▶ _What you are asked to do_
Every line below between the line holding "set S : Finset" and the line holding "have he : ∀", inclusive, should be repeated exactly, and all other lines omitted.

----- Extracted records

/-- (Ported verbatim from the HodgeCMPerL package; no docstring in the source.) -/
theorem muV_closedBall_one (j : SplitIdx L) (c : Coord L j) : Adic.muV L⁺ (basePlaceOf L j.1) (closedBall c 1) = 1 := by
  rw [addHaar_closedBall_center, Adic.muV,
    show closedBall (0 : Coord L j) 1 = (Adic.integerCube L⁺ (basePlaceOf L j.1) : Set (Coord L j)) from rfl,
    addHaarMeasure_self]

/-- (Ported verbatim from the HodgeCMPerL package; no docstring in the source.) -/
@[simp] theorem locVolE_one (j : SplitIdx L) (c : Coord L j) : locVolE j c 1 = 1 := by
  have h : (fun y : Coord L j => ((1 : (𝕂 j)ˣ) : 𝕂 j) • y) ⁻¹' closedBall c 1 = closedBall c 1 := by
    ext y
    rw [mem_preimage, Units.val_one, one_smul]
  rw [locVolE, h, inter_self, muV_closedBall_one]

/-- the overlap set at the coordinate `j`, translated back into `𝒪_j³` -/
def olapE (e : Space L) (k : Model L) (j : SplitIdx L) : Set (Coord L j) :=
  (fun y : Coord L j => e j + y) ⁻¹'
    (closedBall (e j) 1 ∩ (fun y : Coord L j => ((unitAt k j : (𝕂 j)ˣ) : 𝕂 j) • y) ⁻¹' closedBall (e j) 1)

/-- (Ported verbatim from the HodgeCMPerL package; no docstring in the source.) -/
theorem measurableSet_olapE (e : Space L) (k : Model L) (j : SplitIdx L) : MeasurableSet (olapE e k j) :=
  (measurableSet_closedBall.inter (measurableSet_closedBall.preimage (measurable_const_smul _))).preimage
    (measurable_const_add _)

/-- (Ported verbatim from the HodgeCMPerL package; no docstring in the source.) -/
theorem mem_olapE_iff (e : Space L) (k : Model L) (j : SplitIdx L) (y : Coord L j) :
    y ∈ olapE e k j ↔ y ∈ cube L j ∧ -e j + ((unitAt k j : (𝕂 j)ˣ) : 𝕂 j) • (e j + y) ∈ cube L j := by
  rw [olapE, mem_preimage, mem_inter_iff, mem_preimage, ← neg_add_mem_cube_iff, ← neg_add_mem_cube_iff,
    neg_add_cancel_left]

/-- (Ported verbatim from the HodgeCMPerL package; no docstring in the source.) -/
theorem olapE_subset_cube (e : Space L) (k : Model L) (j : SplitIdx L) :
    olapE e k j ⊆ (cube L j : Set (Coord L j)) := fun y hy => ((mem_olapE_iff e k j y).1 hy).1

/-- (Ported verbatim from the HodgeCMPerL package; no docstring in the source.) -/
theorem muV_olapE (e : Space L) (k : Model L) (j : SplitIdx L) :
    Adic.muV L⁺ (basePlaceOf L j.1) (olapE e k j) = locVolE j (e j) (unitAt k j) := by
  rw [olapE, measure_preimage_add]
  rfl

/-- the overlap `(e + box) ∩ k⁻¹(e + box)`, translated by `-e`, is a sub-box of `∏ 𝒪³` -/
theorem preimage_add_boxE_inter (e : Space L) (k : Model L) (S : Finset (SplitIdx L))
    (hS : ∀ j : SplitIdx L, j ∉ S → ‖((unitAt k j : (𝕂 j)ˣ) : 𝕂 j)‖ = 1) (heS : ∀ j : SplitIdx L, j ∉ S → e j = 0) :
    (fun x : Space L => e + x) ⁻¹' (boxE e ∩ (fun x : Space L => k • x) ⁻¹' boxE e) = subbox L S (olapE e k) := by
  ext x
  simp only [mem_preimage, mem_inter_iff, mem_boxE_iff, mem_subbox_iff, mem_olapE_iff, smul_apply,
    RestrictedProduct.add_apply, neg_add_cancel_left]
  constructor
  · rintro ⟨h1, h2⟩
    exact ⟨h1, fun j _ => ⟨h1 j, h2 j⟩⟩
  · rintro ⟨h1, h2⟩
    refine ⟨h1, fun j => ?_⟩
    by_cases hj : j ∈ S
    · exact (h2 j hj).2
    · rw [heS j hj, neg_zero, zero_add, zero_add]
      exact (smul_mem_cube_iff j (hS j hj) (x j)).2 (h1 j)

/-- **the diagonal coefficient of `φ_e`**: `⟪φ_e, ω_ν(k) φ_e⟫ = weight_ν(k) · ∏_{j ∈ S} vol_j((e_j+𝒪³) ∩ u_j⁻¹(e_j+𝒪³))`
for any finite `S` of split indices off which `k` has norm-one coordinates and `e` vanishes -/
theorem inner_phiE_rep (e : Space L) (ν : Model L →* Circle) (k : Model L) (S : Finset (SplitIdx L))
    (hS : ∀ j : SplitIdx L, j ∉ S → ‖((unitAt k j : (𝕂 j)ˣ) : 𝕂 j)‖ = 1) (heS : ∀ j : SplitIdx L, j ∉ S → e j = 0) :
    ⟪phiE e, rep L ν k (phiE e)⟫_ℂ = weight (Space L) ν k * ((∏ j ∈ S, locVolE j (e j) (unitAt k j)).toReal : ℂ) := by
  have h := inner_indicator_dilationRep (μ L) ν k (measurableSet_boxE e) (by rw [μ_boxE]; exact ENNReal.one_ne_top)
  have key : ∏ j ∈ S, Adic.muV L⁺ (basePlaceOf L j.1) ((cube L j : Set (Coord L j)) ∩ olapE e k j) =
      ∏ j ∈ S, locVolE j (e j) (unitAt k j) :=
    Finset.prod_congr rfl fun j _ => by rw [inter_eq_right.2 (olapE_subset_cube e k j), muV_olapE]
  rw [phiE, h, measureReal_def, ← measure_preimage_add (μ L) e (boxE e ∩ (fun x : Space L => k • x) ⁻¹' boxE e),
    preimage_add_boxE_inter e k S hS heS, measure_subbox (fun j => measurableSet_olapE e k j) S, key]

/-- **multiplicativity on disjointly supported pairs** of the diagonal coefficient of `φ_e` -/
theorem inner_phiE_rep_mul_of_disjoint (e : Space L) (Se : Finset (SplitIdx L))
    (heS : ∀ j : SplitIdx L, j ∉ Se → e j = 0) (ν : Model L →* Circle) :
    ∀ a b : Model L, (∀ i, a i = 1 ∨ b i = 1) →
      ⟪phiE e, rep L ν (a * b) (phiE e)⟫_ℂ = ⟪phiE e, rep L ν a (phiE e)⟫_ℂ * ⟪phiE e, rep L ν b (phiE e)⟫_ℂ := by
  intro a b hab
  set S : Finset (SplitIdx L) := exc a ∪ exc b ∪ Se with hSdef
  have ha : ∀ j : SplitIdx L, j ∉ S → ‖((unitAt a j : (𝕂 j)ˣ) : 𝕂 j)‖ = 1 := fun j hj =>
    norm_unitAt_of_not_mem_exc a fun h => hj (Finset.mem_union_left _ (Finset.mem_union_left _ h))
  have hb : ∀ j : SplitIdx L, j ∉ S → ‖((unitAt b j : (𝕂 j)ˣ) : 𝕂 j)‖ = 1 := fun j hj =>
    norm_unitAt_of_not_mem_exc b fun h => hj (Finset.mem_union_left _ (Finset.mem_union_right _ h))
  have he : ∀ j : SplitIdx L, j ∉ S → e j = 0 := fun j hj => heS j fun h => hj (Finset.mem_union_right _ h)
  have hab' : ∀ j : SplitIdx L, j ∉ S → ‖((unitAt (a * b) j : (𝕂 j)ˣ) : 𝕂 j)‖ = 1 := fun j hj => by
    rw [unitAt_mul, Units.val_mul, norm_mul, ha j hj, hb j hj, one_mul]
  rw [inner_phiE_rep e ν (a * b) S hab' he, inner_phiE_rep e ν a S ha he, inner_phiE_rep e ν b S hb he, weight_mul]
  have key : ∏ j ∈ S, locVolE j (e j) (unitAt (a * b) j) =
      (∏ j ∈ S, locVolE j (e j) (unitAt a j)) * ∏ j ∈ S, locVolE j (e j) (unitAt b j) := by
    rw [← Finset.prod_mul_distrib]
    refine Finset.prod_congr rfl fun j _ => ?_
    rw [unitAt_mul]
    rcases hab j.1 with h | h
    · rw [unitAt_eq_one_of_apply_eq_one h, one_mul, locVolE_one, one_mul]
    · rw [unitAt_eq_one_of_apply_eq_one h, mul_one, locVolE_one, mul_one]
  rw [key, ENNReal.toReal_mul, Complex.ofReal_mul]
  ring


-- port_pkg: scope closed for this part
end Main
end Coeff
end SchrodingerModel
end HodgeCM.PerL34.PureTensor
end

----------

▶ _Task answer_
  set S : Finset (SplitIdx L) := exc a ∪ exc b ∪ Se with hSdef
  have ha : ∀ j : SplitIdx L, j ∉ S → ‖((unitAt a j : (𝕂 j)ˣ) : 𝕂 j)‖ = 1 := fun j hj =>
    norm_unitAt_of_not_mem_exc a fun h => hj (Finset.mem_union_left _ (Finset.mem_union_left _ h))
  have hb : ∀ j : SplitIdx L, j ∉ S → ‖((unitAt b j : (𝕂 j)ˣ) : 𝕂 j)‖ = 1 := fun j hj =>
    norm_unitAt_of_not_mem_exc b fun h => hj (Finset.mem_union_left _ (Finset.mem_union_right _ h))
  have he : ∀ j : SplitIdx L, j ∉ S → e j = 0 := fun j hj => heS j fun h => hj (Finset.mem_union_right _ h)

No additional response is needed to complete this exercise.